2. An anti-ignition circuit according to claim 1, wherein the power supply module comprises at least a DC power supply module comprising at least a positive terminal pin 1, a negative terminal pin 2 and a negative terminal pin 3;

wherein the negative terminal pin 2 and the negative terminal pin 3 are respectively grounded.

3. An anti-sparking circuit as claimed in claim 2, wherein said resistive circuit module comprises at least N parallel connected resistive modules of a predetermined resistance value, wherein N is an integer greater than 1;

the positive terminal pin 1 is connected with one end of a resistor module, and the other end of the resistor module is connected with the VCC power supply end.

4. A fire protection circuit according to claim 3, wherein said switch module one comprises at least: resistor R4, resistor R5, resistor R6, transistor Q1, and capacitor C1.

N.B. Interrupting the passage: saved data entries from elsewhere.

import Literature.AlgebraicGeometry.Resolution.ArithmeticalThreefoldsLocalPermissible
import Literature.AlgebraicGeometry.Resolution.QuadraticTransforms
import Literature.AlgebraicGeometry.Resolution.RegularLocalRingsQuotient
import Literature.AlgebraicGeometry.Resolution.RegularLocalRingsProofs
import Literature.RingTheory.HilbertSamuel.NormalFlatnessHilbertFunction
import HarnessLib

/-!
# [OURS · L1 W4.2] THE ISO-KERNEL IN COSSART–PILTANT'S FRAME: no infinite point-blow-up tower along a valuation through
# HS-ISOLATED stages of a `p`-cyclic threefold hypersurface germ — MODULO the printed Cossart–Piltant 2019 Thm. 1.5

Crux chain w42 (`SigmaMaxModifications`, stmt-ResolutionOfSingularities-18506; conjunct `SigmaMaxModificationsCorridor3`, stmt-…-19249),
line `w_ladder`, registered stubs `stub_isoInsepTower` / `stub_isoSepRecurrent` of skeleton v8.5 (the residual of the isolated kernel
`IsoQuadraticTowerTerminates p 3` = «no infinite tower of closed-point blow-ups at near points that are ISOLATED in the Hilbert–Samuel
stratum»). Lead res-L1-w42-lead-1 (gen 5). Helper file `--supports stmt-ResolutionOfSingularities-19249`; kernel only (no definition,
no new named fact; the printed theorem enters as the explicit hypothesis `(hCP : CossartPiltant2019LocalPermissible)` — CONDITIONAL on it).

THE POINT. Cossart–Piltant's local theorem (J. Algebra 529 (2019) Thm. 1.5 = arXiv v1 Thm. 1.4; tree: NAMED FACT
`CossartPiltant2019LocalPermissible`, res-type-026, normally-flat rendering of Def. 2.7 (i)) says: for the `p`-cyclic hypersurface germ
`𝒳 = Spec R[x]` (`R` excellent regular local of dimension `3`, residue characteristic `p`, `h(x) = 0`, `h` monic of degree `p`, purely
inseparable or Galois case) and ANY valuation ring `O` dominating `R`, a finite tower of LOCAL HIRONAKA-PERMISSIBLE blowing ups along `O`
(centre `P` with regular quotient and `𝒳` normally flat along `P`) reaches a regular local ring. Bennett / CJS Thm. 3.3 (tree:
`hilbertFun_eq_hilbertSamuelFun_of_isNormallyFlat`): along a normally flat regular centre the Hilbert–Samuel function is constant, so a
normally flat regular prime `P ≠ 𝔪` is a GENERIZATION of the closed point INSIDE its Hilbert–Samuel stratum. Hence, at a stage whose
closed point is ISOLATED in its Hilbert–Samuel stratum (even only among generizations: `H^{(dim A/Q)}(A_Q) ≠ H^{(0)}(A)` for every
prime `Q ≠ 𝔪` with regular quotient), the only Hironaka-permissible centre is the closed point, the permissible step IS the quadratic
transform along `O` (tree: `IsQuadraticTransformAlong`, unique by `IsQuadraticTransformAlong.unique`), and Cossart–Piltant's tower
coincides with ANY prescribed tower of point blow-ups along `O` through HS-isolated stages — which therefore reaches a regular member:
it cannot keep a constant singular Hilbert–Samuel value for ever.

WHAT IS PROVED (ring-side, inside one field `L`, the frame of the named fact verbatim):
* `IsLocalRing.eq_maximalIdeal_of_isNormallyFlat_of_hilbert_ne` — the Bennett bridge: a normally flat prime with regular quotient at an
  HS-isolated (among generizations) Noetherian local ring is the maximal ideal;
* `exists_isRegularLocalRing_of_pointTower_of_CP` — in CP's frame, every tower `T : ℕ → Subring L` with `T 0` the local ring of `𝒳`
  at the centre of `O`, each `T (i+1)` the quadratic transform of `T i` along `O`, and every `T i` WITHOUT a proper normally-flat regular
  prime, has a REGULAR member (modulo `CossartPiltant2019LocalPermissible`);
* `false_of_singular_pointTower_of_CP` — so no such tower is singular at every stage;
* `exists_isRegularLocalRing_of_hsIsolated_pointTower_of_CP` / `false_of_hsIsolated_singular_pointTower_of_CP` — the same with the
  hypothesis in Hilbert–Samuel currency (HS-isolated among generizations at every stage).
This is the isolated kernel's statement READ IN PRINT'S HARDEST SOLVED CASE — the wild heartland `z^p + f` (Moh / Hauser kangaroo /
Cossart–Piltant), every residue field (no perfectness), embedding dimension `4` — along the valuation through the tower; what it does NOT
give: origins of embedding dimension `≥ 5` / multiplicity `≠ p` (CP's Thm. 1.1 for general reduced threefolds is NOT by Hironaka-permissible
blow-ups, CP p. 3), and the scheme ↔ ring dictionary from `IsIsoPointTower` (a Chevalley valuation through the marked points, stalks as
subrings of the function field) is left to the consumer.

HONEST FRAMING. OURS bookkeeping over a PRINTED theorem taken as a hypothesis; nothing here is a statement of H. Hironaka's manuscript
[Hironaka2017] nor a new claim about [CossartPiltant2019] (the reduction «isolated stage ⇒ the permissible centre is the point» is the
paragraph «Print placement» of `CossartPiltantHironakaLocalUniformizationBranch.lean`, here with isolated SINGULARITY weakened to
HS-isolation through Bennett). Pattern of proof adapted from res-type-026's `hironakaLUIsolatedBranch_of_localPermissibleSing` (W4.1).
AI-written; AI review is weaker than expert review.

References: V. Cossart, O. Piltant, *Resolution of singularities of arithmetical threefolds*, J. Algebra 529 (2019), Thm. 1.5 (arXiv v1
Thm. 1.4), Def. 2.20–2.21 (v1 Def. 2.7), p. 3 [CossartPiltant2019]; V. Cossart, U. Jannsen, S. Saito, LNM 2270 (2020), Thm. 3.3
[CossartJannsenSaito2020]; B. M. Bennett, Ann. of Math. 91 (1970), Thm. (3) [Bennett1970]; S. D. Cutkosky (2014) §2.2 (quadratic transforms
along a valuation) [Cutkosky2014]; J. Novacoski, M. Spivakovsky, Def. 2.11 [NovacoskiSpivakovsky2014].
-/

noncomputable section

5. An anti-sparking circuit as claimed in claim 4, wherein,

the other end of resistance module is connected with resistance R4's one end, and resistance R4's the other end is connected with electric capacity C1's one end, electric capacity C1's the other end ground connection, resistance R4's the other end still is connected with resistance R5's one end, resistance R5's the other end ground connection, resistance R4's the other end still is connected with triode Q1's base, triode Q1's projecting pole ground connection, triode Q1's collecting electrode is connected with resistance R6's one end.

6. An anti-sparking circuit as claimed in claim 5, wherein said second switch module comprises at least: a field effect transistor Q2, a capacitor C2 and a resistor R7.

7. An anti-sparking circuit as claimed in claim 6, wherein,

the other end of the resistor module is further connected with the source electrode of the field effect tube Q2, the grid electrode of the field effect tube Q2 is connected with one end of the capacitor C2, the grid electrode of the field effect tube Q2 is further connected with one end of the resistor R7, the other end of the capacitor C2 is connected with the positive electrode end pin 1, the other end of the resistor R7 is connected with the positive electrode end pin 1, the grid electrode of the field effect tube Q2 is further connected with the other end of the resistor R6, and the drain electrode of the field effect tube Q2 is connected with one end of the resistor module.

8. An anti-sparking circuit as claimed in claim 7, wherein said over-current protection module comprises at least a fuse assembly F.

9. An anti-sparking circuit as claimed in claim 8, wherein one end of said fuse assembly F is connected to the other end of said resistor module, the source of said fet Q2, and one end of said resistor R4, respectively.